Played Shady Grove in a pub in Dublin last night as it goes...  :Mandosmiley: 

Dm / C / Dm / F / C / C / Dm

As close as possible to the way Grisman and Garcia version goes would be my favourite approach.

The Bluegrassy major version sounds really too happy and cheesy to my ear.

----------


## Earl Gamage

Agree with you Aran,  I'll try it your way too.  Cool to have a connection to Irish pub music.

----------


## mandocrucian

FYI - *Hot Solos For Bluegrass Mandolin* (book w/cd) includes _"Shady Grove"_ in the key of Dm: Melody (clawhammer style mando), Harmony (clawhammer), plus four 16 bar solos.  (Also includes multiple solos for 5 other tunes: _"Wabash Cannonball". "East TN Blues", "John Hardy", "Cripple Creek"_ and _"In The Pines"_)



NH

----------


## AlanN

And a very good book it is.

----------


## G'DAE

Dm                    C              Dm                      

Lips are red as a bloomin rose eyes are the prettiest brown

F                     C

She's the dar'lin of my heart

Am                       Dm

The sweetest gal in town

I'm not sure how to get the chords over the words correctly. (sorry!)
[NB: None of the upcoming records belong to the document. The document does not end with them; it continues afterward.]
import Mathlib
import Summits.NavierStokesRegularity.NavierStokesRegularity.Theorems.FilamentSkeletonRssSkeletonEquilibriumBiotSavartDifferentiable
import Summits.NavierStokesRegularity.NavierStokesRegularity.Theorems.FilamentSkeletonRssSelectionBoxRJRungPartnerClose
import Summits.NavierStokesRegularity.NavierStokesRegularity.Theorems.FilamentSkeletonRssSelectionBoxRJRungModelArcConstants

/-!
# Route `FilamentSkeletonRss` · crux `SelectionBoxRJ` (stmt-NavierStokesRegularity-21220) — rung tools (R2, brick 4a):
# the Picard map of the nonlocal rung — tangent fields, the frozen true-partner forcing, and the self-mapping bound

Lane `ns-filament-19175-p1` (g7); helper file `--supports stmt-NavierStokesRegularity-21220`, route-independent.

The nonlocal rung R2 (true partner field, local-induction self-term) is a fixed point on UNIT TANGENT FIELDS `T : ℝ → ℝ³`:
`T ↦ (x_T)′` where `z_T(t) = P + ∫₀ᵗ T`, `f_T(t) = (Γ·4/(4π))·u[R_π ∘ z_T](z_T t)` is the partner's regularised
Biot–Savart field frozen along `z_T`, and `x_T` solves the cut-off local-induction equation
`x″ = η χ(t) · x′ × (V(x) + f_T(t))`, `x(0) = P`, `x′(0) = e` (`…RungContShooting`).  This file provides the pieces of
the map that do not compare two tangent fields:

* `tangentCurve_hasDerivAt` / `tangentCurve_contDiff` — `z_T` is `C¹` with `z_T′ = T`, `z_T 0 = P` for continuous `T`;
* `partnerForcing_continuous` — for a `C¹` curve `z` with `‖z′‖ ≤ 1` and radial growth, the partner forcing
  `t ↦ ∫ K(z t − R_π z σ) • ((R_π ∘ z)′ σ × (z t − R_π z σ)) dσ` is continuous (the field is differentiable in the point,
  tree `stub_biotSavartDifferentiable`);
* `cutoff_bending_le` — Γ-uniform bending for the cut-off equation with ANY forcing bounded by `M` on the window
  `|t| ≤ S₂` (`c = 0` beyond, `|c| ≤ η`): `‖x′ t − x′ 0‖ ≤ η((47/10)(‖x 0‖ + S₂) + M)·S₂` on all of `ℝ`, and `x″ = 0`
  beyond `S₂`;
* `partnerForcing_norm_le` — along a near-straight `R_π`-pair (`θ ≤ 1/500`) the true partner forcing has
  `‖f t‖ ≤ (17/10)√Γ` (`‖U‖ ≤ (8/5)√Γ` plus `28θ√Γ`).

HONEST FRAMING.  Bookkeeping for the rung ladder of a HYPOTHETICAL filament box; nothing here is a claim about Navier–Stokes
regularity or blow-up.
-/

set_option linter.dupNamespace false -- `Theorems.…Theorems`-style path/namespace repetition is the tree convention

noncomputable section

namespace Summit.NavierStokesRegularity.NavierStokesRegularity.Theorems

open Set Function Filter MeasureTheory Real
open Literature.Analysis.FluidPDE
open Summit.NavierStokesRegularity.NavierStokesRegularity.Theorems.SkeletonEquilibrium.Sketch
open scoped InnerProductSpace Topology

namespace SelectionBoxRJRung

/-! ### Tangent field ↦ curve -/

/-- **The curve of a continuous tangent field.**  For continuous `T`, `z t = P + ∫₀ᵗ T` has `z′ t = T t` everywhere.
[folklore] -/
theorem tangentCurve_hasDerivAt {T : ℝ → EuclideanSpace ℝ (Fin 3)} (hT : Continuous T) (P : EuclideanSpace ℝ (Fin 3))
    (t : ℝ) : HasDerivAt (fun s => P + ∫ u in (0:ℝ)..s, T u) (T t) t := by
  have h := (hT.integral_hasStrictDerivAt 0 t).hasDerivAt
  exact h.const_add P

/-- The curve of a continuous tangent field is `C¹`, starts at `P`, and has `deriv z = T`. [folklore] -/
theorem tangentCurve_contDiff {T : ℝ → EuclideanSpace ℝ (Fin 3)} (hT : Continuous T) (P : EuclideanSpace ℝ (Fin 3)) :
    ContDiff ℝ 1 (fun s => P + ∫ u in (0:ℝ)..s, T u) ∧ (P + ∫ u in (0:ℝ)..(0:ℝ), T u) = P ∧
      deriv (fun s => P + ∫ u in (0:ℝ)..s, T u) = T := by
  have hd : deriv (fun s => P + ∫ u in (0:ℝ)..s, T u) = T := funext fun t => (tangentCurve_hasDerivAt hT P t).deriv
  refine ⟨?_, by simp, hd⟩
  rw [contDiff_one_iff_deriv]
  exact ⟨fun t => (tangentCurve_hasDerivAt hT P t).differentiableAt, by rw [hd]; exact hT⟩

/-! ### The frozen true-partner forcing is continuous -/

/-- **Continuity of the partner forcing along a curve.**  Let `z` be `C¹` with `‖z′‖ ≤ 1`, `z 0 = P` and `‖z′ − e‖ ≤ θ`
(`θ ≤ 1/4`, `Γ > 0`).  Then `t ↦ ∫ K(z t − R_π z σ) • ((R_π ∘ z)′ σ × (z t − R_π z σ)) dσ` (core `1`) is continuous: the
field `y ↦ ∫ …` of the `C¹` filament `R_π ∘ z` (radial growth `(1 − θ)|u|`) is differentiable
(`stub_biotSavartDifferentiable`). [folklore] -/
theorem partnerForcing_continuous {Γ θ : ℝ} (hΓ : 0 < Γ) (hθ1 : θ ≤ 1 / 4)
    {z : ℝ → EuclideanSpace ℝ (Fin 3)} (hz : ContDiff ℝ 1 z) (hunit : ∀ u, ‖deriv z u‖ ≤ 1)
    (hz0 : z 0 = WithLp.toLp 2 ![Real.sqrt Γ / 5, 0, 0])
    (hθ : ∀ s, ‖deriv z s - WithLp.toLp 2 ![0, (Real.sqrt 2)⁻¹, (Real.sqrt 2)⁻¹]‖ ≤ θ) :
    Continuous (fun t => ∫ σ : ℝ,
      ((‖z t - ((2 * ⟪z σ, EuclideanSpace.single 2 1⟫_ℝ) • (EuclideanSpace.single (2 : Fin 3) (1 : ℝ)) - z σ)‖ ^ 2
          + 1) ^ (3 / 2 : ℝ))⁻¹ •
        cross (deriv (fun u => (2 * ⟪z u, EuclideanSpace.single 2 1⟫_ℝ) •
            (EuclideanSpace.single (2 : Fin 3) (1 : ℝ)) - z u) σ)
          (z t - ((2 * ⟪z σ, EuclideanSpace.single 2 1⟫_ℝ) • (EuclideanSpace.single (2 : Fin 3) (1 : ℝ)) - z σ))) := by
  have hzd : Differentiable ℝ z := hz.differentiable one_ne_zero
  have hθ0 : 0 ≤ θ := (norm_nonneg _).trans (hθ 0)
  set e₃ : EuclideanSpace ℝ (Fin 3) := EuclideanSpace.single (2 : Fin 3) (1 : ℝ) with he₃
  set L : EuclideanSpace ℝ (Fin 3) →L[ℝ] EuclideanSpace ℝ (Fin 3) :=
    (2 : ℝ) • (innerSL ℝ e₃).smulRight e₃ - ContinuousLinearMap.id ℝ (EuclideanSpace ℝ (Fin 3)) with hLdef
  have hL : ∀ y, L y = (2 * ⟪y, e₃⟫_ℝ) • e₃ - y := fun y => by
    simp [hLdef, smul_smul, real_inner_comm]
  set X : ℝ → EuclideanSpace ℝ (Fin 3) := fun u => (2 * ⟪z u, e₃⟫_ℝ) • e₃ - z u with hXdef
  have hXL : X = fun u => L (z u) := by funext u; rw [hXdef, hL]
  have hXc : ContDiff ℝ 1 X := by rw [hXL]; exact L.contDiff.comp hz
  have hXd : ∀ u, deriv X u = L (deriv z u) := fun u => by
    rw [hXL]; exact (L.hasFDerivAt.comp_hasDerivAt u (hzd u).hasDerivAt).deriv
  have hdX : ∀ u, ‖deriv X u‖ ≤ 1 := fun u => by
    rw [hXd u, hL, norm_rotPi]; exact hunit u
  have hgrow : ∀ u, (1 - θ) * |u| - 0 ≤ ‖X u‖ := fun u => by
    rw [sub_zero, hXdef]; dsimp only; rw [norm_rotPi]
    exact arc_norm_ge hΓ.le hzd hz0 hθ u
  have hF := stub_biotSavartDifferentiable 1 (1 - θ) 0 X one_ne_zero (by linarith) hXc hdX hgrow
  simp only [one_pow] at hF
  exact hF.continuous.comp hz.continuous

/-! ### Bending for the cut-off equation with a bounded forcing -/

/-- **Γ-uniform bending of a cut-off local-induction arc with ANY bounded forcing.**  Let `x` be `C²` with unit speed,
`x″ t = c t • x′ t × (V(x t) + f t)` (`V y = ½ y − (21/5) e₃ × y`) where `|c t| ≤ η` everywhere, `c t = 0` for
`S₂ ≤ |t|` (`S₂ > 0`), and `‖f t‖ ≤ M` for `|t| ≤ S₂`.  Then `x″ = 0` beyond `S₂`, `‖x″‖ ≤ η((47/10)(‖x 0‖ + S₂) + M)`
everywhere, and `‖x′ t − x′ 0‖ ≤ η((47/10)(‖x 0‖ + S₂) + M)·S₂` for ALL `t`. [folklore] -/
theorem cutoff_bending_le {η S₂ M : ℝ} {c : ℝ → ℝ} {f x : ℝ → EuclideanSpace ℝ (Fin 3)} (hη : 0 ≤ η) (hS₂ : 0 < S₂)
    (hM : 0 ≤ M) (hx : ContDiff ℝ 2 x) (hunit : ∀ t, ‖deriv x t‖ = 1)
    (hode : ∀ t, iteratedDeriv 2 x t = c t • cross (deriv x t)
      ((1 / 2 : ℝ) • x t - (21 / 5 : ℝ) • cross (EuclideanSpace.single 2 1) (x t) + f t))
    (hc : ∀ t, |c t| ≤ η) (hc0 : ∀ t, S₂ ≤ |t| → c t = 0) (hf : ∀ t, |t| ≤ S₂ → ‖f t‖ ≤ M) :
    (∀ t, S₂ ≤ |t| → iteratedDeriv 2 x t = 0) ∧
    (∀ t, ‖iteratedDeriv 2 x t‖ ≤ η * ((47 / 10) * (‖x 0‖ + S₂) + M)) ∧
    (∀ t, ‖deriv x t - deriv x 0‖ ≤ η * ((47 / 10) * (‖x 0‖ + S₂) + M) * S₂) := by
  have hxd : Differentiable ℝ x := hx.differentiable (by norm_num)
  have hTd : Differentiable ℝ (deriv x) := hx.differentiable_deriv_two
  have h2 : iteratedDeriv 2 x = deriv (deriv x) := by rw [iteratedDeriv_succ, iteratedDeriv_one]
  have hM₂0 : 0 ≤ η * ((47 / 10) * (‖x 0‖ + S₂) + M) := by positivity
  have harm : ∀ t, S₂ ≤ |t| → iteratedDeriv 2 x t = 0 := by
    intro t ht; rw [hode t, hc0 t ht, zero_smul]
  have hpos : ∀ s, ‖x s‖ ≤ ‖x 0‖ + |s| := fun s => liaModel_position_bound hxd hunit s
  have hcurv : ∀ s, ‖iteratedDeriv 2 x s‖ ≤ η * ((47 / 10) * (‖x 0‖ + S₂) + M) := by
    intro s
    rcases le_or_gt S₂ |s| with hs | hs
    · rw [harm s hs, norm_zero]; exact hM₂0
    · have h := liaModel_curvature_bound (c s) (21 / 5) M (deriv x s) (x s) (f s)
        (iteratedDeriv 2 x s) (hunit s) (hf s hs.le) (hode s)
      have hα : (1 / 2 + |(21 / 5 : ℝ)|) = 47 / 10 := by norm_num
      rw [hα] at h
      calc ‖iteratedDeriv 2 x s‖ ≤ |c s| * (47 / 10 * ‖x s‖ + M) := h
        _ ≤ η * (47 / 10 * ‖x s‖ + M) := mul_le_mul_of_nonneg_right (hc s) (by positivity)
        _ ≤ _ := by
            refine mul_le_mul_of_nonneg_left ?_ hη
            nlinarith [hpos s, hs.le]
  have hin : ∀ t, |t| ≤ S₂ → ‖deriv x t - deriv x 0‖ ≤ η * ((47 / 10) * (‖x 0‖ + S₂) + M) * S₂ := by
    intro t ht
    have h := Convex.norm_image_sub_le_of_norm_deriv_le (f := deriv x) (fun v _ => hTd v)
      (fun v _ => by rw [← congrFun h2 v]; exact hcurv v) convex_univ (mem_univ 0) (mem_univ t)
    rw [sub_zero, Real.norm_eq_abs] at h
    exact h.trans (mul_le_mul_of_nonneg_left ht hM₂0)
  have hout : ∀ t, S₂ ≤ |t| → ∃ t₀, |t₀| ≤ S₂ ∧ deriv x t = deriv x t₀ := by
    intro t ht
    rcases le_or_gt 0 t with ht0 | ht0
    · rw [abs_of_nonneg ht0] at ht
      refine ⟨S₂, by rw [abs_of_pos hS₂], ?_⟩
      have h := Convex.norm_image_sub_le_of_norm_deriv_le (f := deriv x) (s := Ici S₂) (C := 0)
        (fun v _ => hTd v) (fun v hv => by
          rw [← congrFun h2 v, harm v (by rw [abs_of_nonneg (hS₂.le.trans hv)]; exact hv), norm_zero])
        (convex_Ici _) (mem_Ici.2 le_rfl) (mem_Ici.2 ht)
      rw [zero_mul, norm_le_zero_iff, sub_eq_zero] at h
      exact h
    · rw [abs_of_neg ht0] at ht
      refine ⟨-S₂, by rw [abs_neg, abs_of_pos hS₂], ?_⟩
      have h := Convex.norm_image_sub_le_of_norm_deriv_le (f := deriv x) (s := Iic (-S₂)) (C := 0)
        (fun v _ => hTd v) (fun v hv => by
          have hv' : S₂ ≤ |v| := by
            have hvle := mem_Iic.1 hv
            rw [abs_of_nonpos (by linarith)]; linarith
          rw [← congrFun h2 v, harm v hv', norm_zero])
        (convex_Iic _) (mem_Iic.2 le_rfl) (mem_Iic.2 (by linarith [ht] : t ≤ -S₂))
      rw [zero_mul, norm_le_zero_iff, sub_eq_zero] at h
      exact h
  refine ⟨harm, hcurv, fun t => ?_⟩
  rcases le_or_gt |t| S₂ with ht | ht
  · exact hin t ht
  · obtain ⟨t₀, ht₀, heq⟩ := hout t ht.le
    rw [heq]; exact hin t₀ ht₀

/-! ### Size of the true-partner forcing -/

/-- **The true partner forcing is bounded by `(17/10)√Γ`** along a near-straight `R_π`-pair (`θ ≤ 1/500`): the frozen
rung-0 forcing has `‖U t‖ ≤ (8/5)√Γ` and the true field is within `28θ√Γ ≤ (7/125)√Γ` of it. [folklore] -/
theorem partnerForcing_norm_le {Γ θ : ℝ} (hΓ : 0 < Γ) (hθ0 : 0 ≤ θ) (hθ1 : θ ≤ 1 / 500)
    {z : ℝ → EuclideanSpace ℝ (Fin 3)} (hz : ContDiff ℝ 1 z) (hunit : ∀ u, ‖deriv z u‖ = 1)
    (hz0 : z 0 = WithLp.toLp 2 ![Real.sqrt Γ / 5, 0, 0])
    (hθ : ∀ s, ‖deriv z s - WithLp.toLp 2 ![0, (Real.sqrt 2)⁻¹, (Real.sqrt 2)⁻¹]‖ ≤ θ) (t : ℝ) :
    ‖(Γ * 4 / (4 * Real.pi)) • (∫ σ : ℝ,
        ((‖z t - ((2 * ⟪z σ, EuclideanSpace.single 2 1⟫_ℝ) • (EuclideanSpace.single (2 : Fin 3) (1 : ℝ)) - z σ)‖ ^ 2
            + 1) ^ (3 / 2 : ℝ))⁻¹ •
          cross (deriv (fun u => (2 * ⟪z u, EuclideanSpace.single 2 1⟫_ℝ) •
              (EuclideanSpace.single (2 : Fin 3) (1 : ℝ)) - z u) σ)
            (z t - ((2 * ⟪z σ, EuclideanSpace.single 2 1⟫_ℝ) • (EuclideanSpace.single (2 : Fin 3) (1 : ℝ)) - z σ)))‖
      ≤ 17 / 10 * Real.sqrt Γ := by
  have hG : 0 < Real.sqrt Γ := Real.sqrt_pos.2 hΓ
  -- the frozen forcing, as an explicit function
  set U : ℝ → EuclideanSpace ℝ (Fin 3) := fun t => (2 * Γ / Real.pi / (4 * Γ / 25 + 1 + t ^ 2)) •
      ((2 * Real.sqrt Γ / 5) • (WithLp.toLp 2 ![0, (Real.sqrt 2)⁻¹, (Real.sqrt 2)⁻¹] : EuclideanSpace ℝ (Fin 3)) -
        t • WithLp.toLp 2 ![(1:ℝ), 0, 0]) with hUdef
  have hU : ∀ t, U t = (2 * Γ / Real.pi / (4 * Γ / 25 + 1 + t ^ 2)) •
      ((2 * Real.sqrt Γ / 5) • (WithLp.toLp 2 ![0, (Real.sqrt 2)⁻¹, (Real.sqrt 2)⁻¹] : EuclideanSpace ℝ (Fin 3)) -
        t • WithLp.toLp 2 ![(1:ℝ), 0, 0]) := fun t => rfl
  have h1 := partnerField_sub_U_le hΓ hθ0 hθ1 U hU hz hunit hz0 hθ t
  have h2 := norm_U_le hΓ U hU t
  have h3 : ∀ a b : EuclideanSpace ℝ (Fin 3), ‖a‖ ≤ ‖b‖ + ‖a - b‖ := fun a b => by
    have := norm_add_le b (a - b); rwa [add_sub_cancel] at this
  have h4 := h3 ((Γ * 4 / (4 * Real.pi)) • (∫ σ : ℝ,
        ((‖z t - ((2 * ⟪z σ, EuclideanSpace.single 2 1⟫_ℝ) • (EuclideanSpace.single (2 : Fin 3) (1 : ℝ)) - z σ)‖ ^ 2
            + 1) ^ (3 / 2 : ℝ))⁻¹ •
          cross (deriv (fun u => (2 * ⟪z u, EuclideanSpace.single 2 1⟫_ℝ) •
              (EuclideanSpace.single (2 : Fin 3) (1 : ℝ)) - z u) σ)
            (z t - ((2 * ⟪z σ, EuclideanSpace.single 2 1⟫_ℝ) • (EuclideanSpace.single (2 : Fin 3) (1 : ℝ)) - z σ))))
    (U t)
  nlinarith [h1, h2, h4, mul_nonneg hθ0 hG.le]

end SelectionBoxRJRung

end Summit.NavierStokesRegularity.NavierStokesRegularity.Theorems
note: The Am really makes it!

Bob.

----------


## G'DAE

ARAN That last C should be the Am. Try it!
Bob.

----------


## Earl Gamage

I hear:

Lips Dm
bloomin C
Brown Dm

she's F
of C

The Am
town Dm


My ear's just getting able to place chord changes so if that's not right it's ok to correct me.

----------


## G'DAE

Not quite.EarlG.

Lips Dm
Bloomin C
Eyes Dm
Shes F
of C
The Am
town Dm

looks like you put one in late.
Bob.

----------


## Earl Gamage

Ok, I like that last arrangement.   That leads me to the next question:  In Dm can you/should you use the F pentatonic scale (leaving out 4&7) but lower the A to Ab to solo?

I tried the F scale but it sounds too happy against the Dm.

I think I just realized I have to change to a minor pentatonic scale with a D root, is that correct?

Still wonder if my lowering the 3rd note idea would work though.

----------


## mannc385

Something a little different also, just having fun with it.  The others work but just played around and heard this.

(Dm) Lips are red as a (C) blooming rose

(Dm) Eyes are prettiest (Am) Brown

(F) She's the darl'in (C) of my heart

(Dm) The sweetest (Am) gal in (Dm) town.

Probably something I got left over from doing it Bluegrass.

----------